[Saved data entries]
import Mathlib
import HarnessLib
import Summits.NavierStokesRegularity.NavierStokesRegularity.Theorems.HalfSpaceWindowDoorCirculationCarryingRigidityEddyTorqueStrata
import Summits.NavierStokesRegularity.NavierStokesRegularity.Theorems.AxisTwistDoorAveragedConeLiouvilleGamma34

/-!
# Route `HalfSpaceWindowDoor`, crux `CirculationCarryingRigidity` (stmt-NavierStokesRegularity-25311) — the eddy-torque form of
# Lei–Ren–Tian's one-sided shell inequality (eq. Gamma-34) in the ENERGY class of the sibling route AxisTwistDoor

Line `eddy_torque` (LEAD ns-hsw-p1 g4).  The door `HalfSpaceWindowDoor.Target` is also attacked by route AxisTwistDoor, whose
crux `AveragedConeLiouville` (26889, PROVED) uses the circle-averaged cone `∮|ω_h| ≤ K∮ω₃` exactly once: in
`…AveragedConeLiouvilleGamma34.gamma34_on_circle`, to turn LRT's circle term into the radial drift `−B(1+K)∂ᵣΓ` on circles
where `|v| ≤ B` (data (H5) of `…UnitContraction.AxisCirculationData`).  This file records, in AxisTwistDoor's own energy-class
vocabulary (`InClass`, `CircleSwirlEquation`, `remainder`), the DRIFT FORM of that inequality under the weaker, ONE-SIDED,
dynamic EDDY-TORQUE hypothesis of this line:

* `gamma34_eddy_on_circle` — if the planner's circle-averaged swirl identity holds and on the circle `S(r,z)` at time `s` the
  fluctuation remainder (eddy spin-up torque) is slaved to the vertical-vorticity flux, `ℛ ≤ A ∮ω₃ dl`, then
  `∂ₛΓ + v̄_r ∂ᵣΓ + v̄_z ∂_zΓ − ∂_z²Γ − ∂ᵣ²Γ + (r⁻¹ − A) ∂ᵣΓ ≤ 0`: eq. Gamma-34 with the bounded divergence-free axisymmetric
  drift `⟨v⟩_θ = v̄_r e_r + v̄_z e_z` (cf. `…AngularMeanDrift`) kept on the left — the form Nazarov–Ural'tseva's positivity
  propagation (general bounded divergence-free drift) accepts;
* `remainder_le_of_cone_on_circle` — the cone on a circle where `|v| ≤ B` implies the eddy hypothesis with `A = 2B(1+K)`
  (`…EddyTorqueStrata.abs_remainder_le`), so the drift form contains the cone form.

Purpose: a concrete entry point should the planner re-type AxisTwistDoor's research residue 26991 (`TiltDominationLoc`, the
door's last open crux) from the kinematic cone to the one-sided eddy-torque condition (memo EDDY-TORQUE-g4.md, evidence #14 on
25311).  Seat ns-hsw-p1 g4 (LEAD of 25311, cell pub-ns-dss).  WHAT THIS IS NOT: not a statement about Navier–Stokes regularity
(Clay A): two algebraic lemmas about HYPOTHETICAL blow-up profiles; nothing of AxisTwistDoor is re-registered or closed here;
helper `--supports` 25311.
-/

noncomputable section

-- the summit and its single sub-problem share the name (CONVENTIONS §1), as in every Theorems file
set_option linter.dupNamespace false

namespace Summit.NavierStokesRegularity.NavierStokesRegularity.Theorems.HalfSpaceWindowDoorCirculationCarryingRigidityEddyTorqueEnergyClass

open MeasureTheory Set Function Filter Topology TopologicalSpace InnerProductSpace WithLp Metric
open scoped RealInnerProductSpace ContDiff
open Literature.Analysis Literature.Analysis.FluidPDE
open Summit.NavierStokesRegularity.NavierStokesRegularity.Theorems.AxisTwistDoorAveragedConeLiouvilleDefs
  (cylPt circ vortCirc radVortCirc tiltCirc meanR meanZ remainder CircleSwirlEquation InClass SignE3)
open Summit.NavierStokesRegularity.NavierStokesRegularity.Theorems.AxisTwistDoorAveragedConeLiouvilleCircleToolkit (contDiff_slice)
open Summit.NavierStokesRegularity.NavierStokesRegularity.Theorems.HalfSpaceWindowDoorCirculationCarryingRigidityEddyTorqueStrata
  (abs_remainder_le)

variable {C : ℝ} {v : ℝ → EuclideanSpace ℝ (Fin 3) → EuclideanSpace ℝ (Fin 3)}
  {π : ℝ → EuclideanSpace ℝ (Fin 3) → ℝ}
  {H : ℝ → EuclideanSpace ℝ (Fin 3) → EuclideanSpace ℝ (Fin 3) →L[ℝ] EuclideanSpace ℝ (Fin 3)}

/-- **Eq. Gamma-34 in DRIFT FORM under the one-sided eddy-torque hypothesis.**  If the circle-averaged swirl identity holds
and on the circle `S(r,z)` at time `s < 0` the fluctuation remainder satisfies `ℛ ≤ A ∮ω₃ dl`, then
`∂ₛΓ + v̄_r ∂ᵣΓ + v̄_z ∂_zΓ − ∂_z²Γ − ∂ᵣ²Γ + (r⁻¹ − A) ∂ᵣΓ ≤ 0` there. -/
theorem gamma34_eddy_on_circle (hcse : CircleSwirlEquation v) {s r z A : ℝ} (hs : s < 0) (hr : 0 < r)
    (heddy : remainder v r z s ≤ A * vortCirc v r z s) :
    deriv (fun s' => circ v r z s') s
        + meanR v r z s * deriv (fun r' => circ v r' z s) r + meanZ v r z s * deriv (fun z' => circ v r z' s) z
      - deriv (fun z' => deriv (fun z'' => circ v r z'' s) z') z
      - deriv (fun r' => deriv (fun r'' => circ v r'' z s) r') r
      + (r⁻¹ - A) * deriv (fun r' => circ v r' z s) r ≤ 0 := by
  obtain ⟨h1, h2⟩ := hcse s hs r hr z
  rw [h1] at h2 ⊢
  nlinarith [h2, heddy]

/-- **The cone implies the eddy hypothesis on a circle** (energy class): for a class profile with `ω₃ ≥ 0`, on a circle where
`∮|ω_h| dl ≤ K ∮ω₃ dl` and `|v(s)| ≤ B`, `ℛ ≤ 2B(1+K) ∮ω₃ dl`. -/
theorem remainder_le_of_cone_on_circle (h : InClass C v π H) (hsign : SignE3 v) {s r z K B : ℝ} (hs : s < 0) (hr : 0 < r)
    (hcone : tiltCirc v r z s ≤ K * vortCirc v r z s) (hB : ∀ θ : ℝ, ‖v s (cylPt r θ z)‖ ≤ B) :
    remainder v r z s ≤ 2 * B * (1 + K) * vortCirc v r z s := by
  have hv1 : ContDiff ℝ 1 (v s) := (contDiff_slice h hs).of_le (by norm_cast)
  have hB0 : 0 ≤ B := (norm_nonneg _).trans (hB 0)
  have habs := abs_remainder_le (v := v) hv1 (fun y => hsign s hs y) hr.le hB
  have hle : remainder v r z s ≤ 2 * B * (vortCirc v r z s + tiltCirc v r z s) := (le_abs_self _).trans habs
  have : vortCirc v r z s + tiltCirc v r z s ≤ (1 + K) * vortCirc v r z s := by linarith
  calc remainder v r z s ≤ 2 * B * (vortCirc v r z s + tiltCirc v r z s) := hle
    _ ≤ 2 * B * ((1 + K) * vortCirc v r z s) := mul_le_mul_of_nonneg_left this (by positivity)
    _ = 2 * B * (1 + K) * vortCirc v r z s := by ring

/-- **The cone form of Gamma-34, recovered in drift form**: under the cone and `|v| ≤ B` on the circle,
`∂ₛΓ + v̄_r ∂ᵣΓ + v̄_z ∂_zΓ − ∂_z²Γ − ∂ᵣ²Γ + (r⁻¹ − 2B(1+K)) ∂ᵣΓ ≤ 0`. -/
theorem gamma34_drift_of_cone (h : InClass C v π H) (hsign : SignE3 v) (hcse : CircleSwirlEquation v)
    {s r z K B : ℝ} (hs : s < 0) (hr : 0 < r)
    (hcone : tiltCirc v r z s ≤ K * vortCirc v r z s) (hB : ∀ θ : ℝ, ‖v s (cylPt r θ z)‖ ≤ B) :
    deriv (fun s' => circ v r z s') s
        + meanR v r z s * deriv (fun r' => circ v r' z s) r + meanZ v r z s * deriv (fun z' => circ v r z' s) z
      - deriv (fun z' => deriv (fun z'' => circ v r z'' s) z') z
      - deriv (fun r' => deriv (fun r'' => circ v r'' z s) r') r
      + (r⁻¹ - 2 * B * (1 + K)) * deriv (fun r' => circ v r' z s) r ≤ 0 :=
  gamma34_eddy_on_circle hcse hs hr (remainder_le_of_cone_on_circle h hsign hs hr hcone hB)

end Summit.NavierStokesRegularity.NavierStokesRegularity.Theorems.HalfSpaceWindowDoorCirculationCarryingRigidityEddyTorqueEnergyClass

end
/-- **THE GLOBAL WEIGHT BAND**: `w(i)/(c′/L^{n(i)})² ∈ [b₀, b₁]·(L^{n(i)})^{d+1}` for every index bond `i` of `Δ_a`, `n(i)` its level (print's weights
`a_j` of (2.16) in the units of the V1 factor `c′`). [cite: Balaban1984PropagatorsII, (2.16) p.225, (2.90) p.239] -/
def GlobalBand {Dm : B6SectADomainsV1.Domains (PV d ℓ m K hd hL)} (b₀ b₁ cf : ℝ) (w : BondIdx Dm → ℝ) : Prop :=
  ∀ i : BondIdx Dm, b₀ * ((((ℓ + 1 : ℕ) : ℝ)) ^ (i.1.1 : ℕ)) ^ (d + 1) ≤ w i / (cf / (((ℓ + 1 : ℕ) : ℝ) ^ (i.1.1 : ℕ))) ^ 2 ∧
    w i / (cf / (((ℓ + 1 : ℕ) : ℝ) ^ (i.1.1 : ℕ))) ^ 2 ≤ b₁ * ((((ℓ + 1 : ℕ) : ℝ)) ^ (i.1.1 : ℕ)) ^ (d + 1)

/-- **THE GLOBAL BAND GIVES THE MEMBER BAND OF EVERY CUBE** with `[a₀, a₁] := [b₀/L, b₁·L^d]`: on the index bonds of levels `j₀, j₀ + 1` the pulled-back
weight over `(c′/L^{j₀})²` lies in `[b₀/L, b₁L^d]·(L^{j₀})^{d+1}` (level `j₀ + 1` costs the factor `L^{(d+1)−2}`).
[cite: Balaban1984PropagatorsII, (2.16) p.225, (2.90) p.239, bookkeeping] -/
theorem band_of_global {b₀ b₁ cf : ℝ} (hb₀ : 0 ≤ b₀) (hcf : cf ≠ 0) (w : BondIdx (domT hN D hk) → ℝ) (hwb : GlobalBand b₀ b₁ cf w)
    (i : BondIdx (domT hN (D.chart (svec ℓ k c.1.1 c.1.2)) hk)) (hi : (i.1.1 : ℕ) = j0 hMh1 hP4 c ∨ (i.1.1 : ℕ) = j0 hMh1 hP4 c + 1) :
    b₀ / ((ℓ + 1 : ℕ) : ℝ) * ((((ℓ + 1 : ℕ) : ℝ)) ^ j0 hMh1 hP4 c) ^ (d + 1) ≤ wC hN hk c w i / (cf / (((ℓ + 1 : ℕ) : ℝ) ^ j0 hMh1 hP4 c)) ^ 2 ∧
      wC hN hk c w i / (cf / (((ℓ + 1 : ℕ) : ℝ) ^ j0 hMh1 hP4 c)) ^ 2 ≤ b₁ * (((ℓ + 1 : ℕ) : ℝ)) ^ d * ((((ℓ + 1 : ℕ) : ℝ)) ^ j0 hMh1 hP4 c) ^ (d + 1) := by
  have hw := hwb ((isTr_domT_chart hN D hk (svec ℓ k c.1.1 c.1.2)).idxB i)
  rw [IsTr.idxB_fst] at hw
  have ew : wC hN hk c w i = w ((isTr_domT_chart hN D hk (svec ℓ k c.1.1 c.1.2)).idxB i) := rfl
  rw [ew]
  set v := w ((isTr_domT_chart hN D hk (svec ℓ k c.1.1 c.1.2)).idxB i) with hv
  set Lr : ℝ := ((ℓ + 1 : ℕ) : ℝ) with hLr
  have hL1 : (1 : ℝ) ≤ Lr := by rw [hLr]; exact_mod_cast Nat.succ_pos ℓ
  have hL0 : (0 : ℝ) < Lr := by linarith
  have hX : (0 : ℝ) < (Lr ^ j0 hMh1 hP4 c) ^ (d + 1) := by positivity
  have hLd : (1 : ℝ) ≤ Lr ^ d := one_le_pow₀ hL1
  rcases hi with h | h
  · rw [h] at hw
    obtain ⟨h1, h2⟩ := hw
    have hb₁ : b₀ ≤ b₁ := le_of_mul_le_mul_right (h1.trans h2) hX
    constructor
    · refine le_trans ?_ h1
      have : b₀ / Lr ≤ b₀ := div_le_self hb₀ hL1
      exact mul_le_mul_of_nonneg_right this (le_of_lt hX)
    · refine h2.trans (mul_le_mul_of_nonneg_right ?_ (le_of_lt hX))
      have : (0 : ℝ) ≤ b₁ := hb₀.trans hb₁
      nlinarith
  · rw [h] at hw
    obtain ⟨h1, h2⟩ := hw
    -- the two denominators differ by `L²`; the two reference volumes by `L^{d+1}`
    have e1 : (cf / Lr ^ j0 hMh1 hP4 c) ^ 2 = (cf / Lr ^ (j0 hMh1 hP4 c + 1)) ^ 2 * Lr ^ 2 := by
      rw [pow_succ]; field_simp; ring
    have e2 : (Lr ^ (j0 hMh1 hP4 c + 1)) ^ (d + 1) = (Lr ^ j0 hMh1 hP4 c) ^ (d + 1) * Lr ^ (d + 1) := by
      rw [← mul_pow, ← pow_succ]
    have hq : (0 : ℝ) < (cf / Lr ^ (j0 hMh1 hP4 c + 1)) ^ 2 := by positivity
    have hX1 : (0 : ℝ) < (Lr ^ (j0 hMh1 hP4 c + 1)) ^ (d + 1) := by positivity
    have hb₁ : b₀ ≤ b₁ := le_of_mul_le_mul_right (h1.trans h2) hX1
    have hb₁0 : (0 : ℝ) ≤ b₁ := hb₀.trans hb₁
    rw [e2] at h1 h2
    rw [e1, div_mul_eq_div_div]
    have hL2 : (0 : ℝ) < Lr ^ 2 := by positivity
    constructor
    · rw [le_div_iff₀ hL2]
      refine le_trans ?_ h1
      have : b₀ / Lr * (Lr ^ j0 hMh1 hP4 c) ^ (d + 1) * Lr ^ 2 = b₀ * ((Lr ^ j0 hMh1 hP4 c) ^ (d + 1) * Lr ^ (0 + 1)) := by
        rw [zero_add, pow_one]; field_simp
      rw [this]
      refine mul_le_mul_of_nonneg_left (mul_le_mul_of_nonneg_left (pow_le_pow_right₀ hL1 (by omega)) (le_of_lt hX)) hb₀
    · rw [div_le_iff₀ hL2]
      refine h2.trans ?_
      have : b₁ * Lr ^ d * (Lr ^ j0 hMh1 hP4 c) ^ (d + 1) * Lr ^ 2 = b₁ * ((Lr ^ j0 hMh1 hP4 c) ^ (d + 1) * Lr ^ (d + 2)) := by ring
      rw [this]
      exact mul_le_mul_of_nonneg_left (mul_le_mul_of_nonneg_left (pow_le_pow_right₀ hL1 (by omega)) (le_of_lt hX)) hb₁0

Task to complete:
Using the records above, output exactly the lines from the first through the line that contains "dynamic EDDY-TORQUE hypothesis", with both of those included.

Exercise output:
import Mathlib
import HarnessLib
import Summits.NavierStokesRegularity.NavierStokesRegularity.Theorems.HalfSpaceWindowDoorCirculationCarryingRigidityEddyTorqueStrata
import Summits.NavierStokesRegularity.NavierStokesRegularity.Theorems.AxisTwistDoorAveragedConeLiouvilleGamma34

/-!
# Route `HalfSpaceWindowDoor`, crux `CirculationCarryingRigidity` (stmt-NavierStokesRegularity-25311) — the eddy-torque form of
# Lei–Ren–Tian's one-sided shell inequality (eq. Gamma-34) in the ENERGY class of the sibling route AxisTwistDoor

Line `eddy_torque` (LEAD ns-hsw-p1 g4).  The door `HalfSpaceWindowDoor.Target` is also attacked by route AxisTwistDoor, whose
crux `AveragedConeLiouville` (26889, PROVED) uses the circle-averaged cone `∮|ω_h| ≤ K∮ω₃` exactly once: in
`…AveragedConeLiouvilleGamma34.gamma34_on_circle`, to turn LRT's circle term into the radial drift `−B(1+K)∂ᵣΓ` on circles
where `|v| ≤ B` (data (H5) of `…UnitContraction.AxisCirculationData`).  This file records, in AxisTwistDoor's own energy-class
vocabulary (`InClass`, `CircleSwirlEquation`, `remainder`), the DRIFT FORM of that inequality under the weaker, ONE-SIDED,
dynamic EDDY-TORQUE hypothesis of this line:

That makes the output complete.